立ち止まり考える
2025年6月10日(火)16:37 読了
「楠木建の頭の中 戦略と経営についての論考」楠木 建 著
微に入り細に入り具体的な経営に関する指導書です。
経営のバイブルとして迷いや問題が生じたときに、繰り返し読むことです。
成長が止まっている会社の経営者、新規事業を考えている経営者、これから起業を考えている人には必読の書です。
私も、もっと早くこの本を読んでいたらと思いましたが、初版が2024年11月13日ならしかたありません。
誰でも知っているし、対策を考えていることですが、競争戦略の根本は「競合他社に対する違いをつくる」ことです。
しかし、多少の違いはすぐに競合に真似され陳腐化します。
長期的に利益を出し続けるためには、常に違いを考え実行することはもちろんですが、もっと根源的な理念や方法を見つけ出し、それをブラッシュアップすることが必要です。
我々二輪業界は、一般的には小売業となっていますが、サービス業と捉えると、おのずと他店との差別化ができやすくなります。
大きさや量ではなく、且つ全国一律でもなく、『ローカルでの質』を追求していけば、継続した利益が出る事業です。
簡単に言えば、「居心地のいい空間」というコンセプトの店にすればよいのです。
この点でレクサス店の凄みを常に感じています。
私は今まで二輪業界は不要不急で景気に左右され、あまり利益も出ないと考えていました。
しかしこの本によると、飲食や旅行、イベントやエンターテイメントなどの不要不急に見える商売ほど、人間の本性に根差しているというのです。
人間の本性を直撃する商売ほど、骨太の需要に支えられているまで書かれると、俄然夢も持てるしやる気にもなります。

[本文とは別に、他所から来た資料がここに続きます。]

/-! ### Watkins' exceptional character has a negative central value -/

/-- **`L(½, χ) ≥ 0 ⇒ ¬ Watkins2021.IsExceptional χ`** for an ODD real primitive `χ` mod `D ≥ 3`: Watkins' hypothesis
`√D L(1,χ) ≤ D^{1/6}e^{−(log D)^{3/4}}` is refuted unconditionally for `D ≤ e^{625}` by the tree
(`Watkins2021.not_isExceptional`, class number formula alone), and for `log D > 625` by the central-value exit:
`√D L(1,χ) = π h_K ≥ π(1 + D^{1/4}(log D − 2 log 2 − 4)/(4√2)) > D^{1/4} ≥ D^{1/6} ≥ D^{1/6}e^{−(log D)^{3/4}}`.
So Watkins' exceptional character (the antecedent of the Deuring zero-spacing theorem), if it exists, has
`L(½, χ) < 0`. [cite: Watkins2021DeuringZeroSpacing, Theorem 1.1] [cite: IwaniecConversations2006, §4 (4.23)–(4.25)] -/
theorem not_isExceptional_of_LFunction_half_nonneg {D : ℕ} [NeZero D] (hD : 3 ≤ D)
    {χ : DirichletCharacter ℂ D} (hprim : χ.IsPrimitive) (hquad : χ.IsQuadratic) (hodd : χ.Odd)
    (hL : 0 ≤ (χ.LFunction (1 / 2)).re) : ¬ Watkins2021.IsExceptional χ := by
  by_cases h625 : Real.log D ≤ 625
  · exact Watkins2021.not_isExceptional hD h625 hprim hquad
  push Not at h625
  have hD0 : (0 : ℝ) < D := by exact_mod_cast (show 0 < D by omega)
  -- `D > 4`: `log D > 625 > log 4`
  have hD4 : 4 < D := by
    by_contra hcon
    push Not at hcon
    have : Real.log D ≤ Real.log 4 := Real.log_le_log hD0 (by exact_mod_cast hcon)
    have h4 : Real.log 4 < 625 := by
      have : Real.log 4 ≤ 4 - 1 := by
        have := Real.log_le_sub_one_of_pos (show (0:ℝ) < 4 by norm_num); linarith
      linarith
    linarith
  obtain ⟨K, _i1, _i2, h2, hdK⟩ := exists_quadraticField_of_odd_primitive hprim hquad hodd
  have hh := CentralValueExit.classNumber_ge_of_LFunction_half_nonneg h2 hdK hD4 hprim hquad hodd hL
  have hnorm := SiegelZeroClassNumber.norm_lOne_eq_of_odd h2 hdK hD4 hprim hquad hodd
  intro hex
  unfold Watkins2021.IsExceptional Watkins2021.H at hex
  have hsD : 0 < Real.sqrt D := Real.sqrt_pos.2 hD0
  -- `√D ‖L(1,χ)‖ = π h_K`
  have hH : Real.sqrt D * ‖χ.LFunction 1‖ = Real.pi * classNumber K := by
    rw [hnorm]; field_simp
  rw [hH] at hex
  -- right side `≤ D^{1/6} ≤ D^{1/4}`
  have hexp1 : Real.exp (-(Real.log D ^ (3 / 4 : ℝ))) ≤ 1 := by
    rw [Real.exp_le_one_iff, neg_nonpos]
    exact Real.rpow_nonneg (by linarith) _
  have hD1 : (1 : ℝ) ≤ D := by exact_mod_cast (show 1 ≤ D by omega)
  have hpow : (D : ℝ) ^ (1 / 6 : ℝ) ≤ (D : ℝ) ^ (1 / 4 : ℝ) :=
    Real.rpow_le_rpow_of_exponent_le hD1 (by norm_num)
  have hpos6 : 0 ≤ (D : ℝ) ^ (1 / 6 : ℝ) := Real.rpow_nonneg hD0.le _
  have hrhs : (D : ℝ) ^ (1 / 6 : ℝ) * Real.exp (-(Real.log D ^ (3 / 4 : ℝ))) ≤ (D : ℝ) ^ (1 / 4 : ℝ) := by
    calc (D : ℝ) ^ (1 / 6 : ℝ) * Real.exp (-(Real.log D ^ (3 / 4 : ℝ))) ≤ (D : ℝ) ^ (1 / 6 : ℝ) * 1 :=
          mul_le_mul_of_nonneg_left hexp1 hpos6
      _ ≤ (D : ℝ) ^ (1 / 4 : ℝ) := by rw [mul_one]; exact hpow
  -- left side `π h_K ≥ π (1 + D^{1/4}(log D − 5.39)/(4√2)) > D^{1/4}`
  have hl2 := Real.log_two_lt_d9
  have hs2 : Real.sqrt 2 < 1.4143 := by
    rw [Real.sqrt_lt' (by norm_num)]; norm_num
  have hs20 : 0 < Real.sqrt 2 := Real.sqrt_pos.2 two_pos
  have hr0 : 0 < (D : ℝ) ^ (1 / 4 : ℝ) := Real.rpow_pos_of_pos hD0 _
  have hbig : (D : ℝ) ^ (1 / 4 : ℝ) * (Real.log D - 2 * Real.log 2 - 4) / (4 * Real.sqrt 2) ≥
      (D : ℝ) ^ (1 / 4 : ℝ) * 100 := by
    rw [ge_iff_le, le_div_iff₀ (by positivity)]
    have h1 : 600 ≤ Real.log D - 2 * Real.log 2 - 4 := by linarith
    nlinarith
  have hpi := Real.pi_gt_three
  have hlhs : (D : ℝ) ^ (1 / 4 : ℝ) < Real.pi * classNumber K := by nlinarith
  linarith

経済が成熟するにつれて、稼ぐ力の源泉は、企業を取り巻く外部の機会から企業内部で作り込む独自価値へとシフトするそうです。
他社が容易に模倣できない価値を実現するポイントは「専業性」とのこと。
これらのことも、二輪業界にも当てはまります。
どう売るかよりも、なぜ売れたかを考える頭の切り替えが必要です。
私が最も得心したのが、起業家に求められる要素の一番に「野心」とこの著者が記述していることです。
また、『努力の娯楽化』という言葉は特に気に入りました。
真ダムからTVも観ず、遊ぶこともしないで、本を読んで株式市場を睨んでよく続くねと言われます。
私は「本を読むこと」も「投資の案件を見つけ出す」ことも娯楽そのものなのです。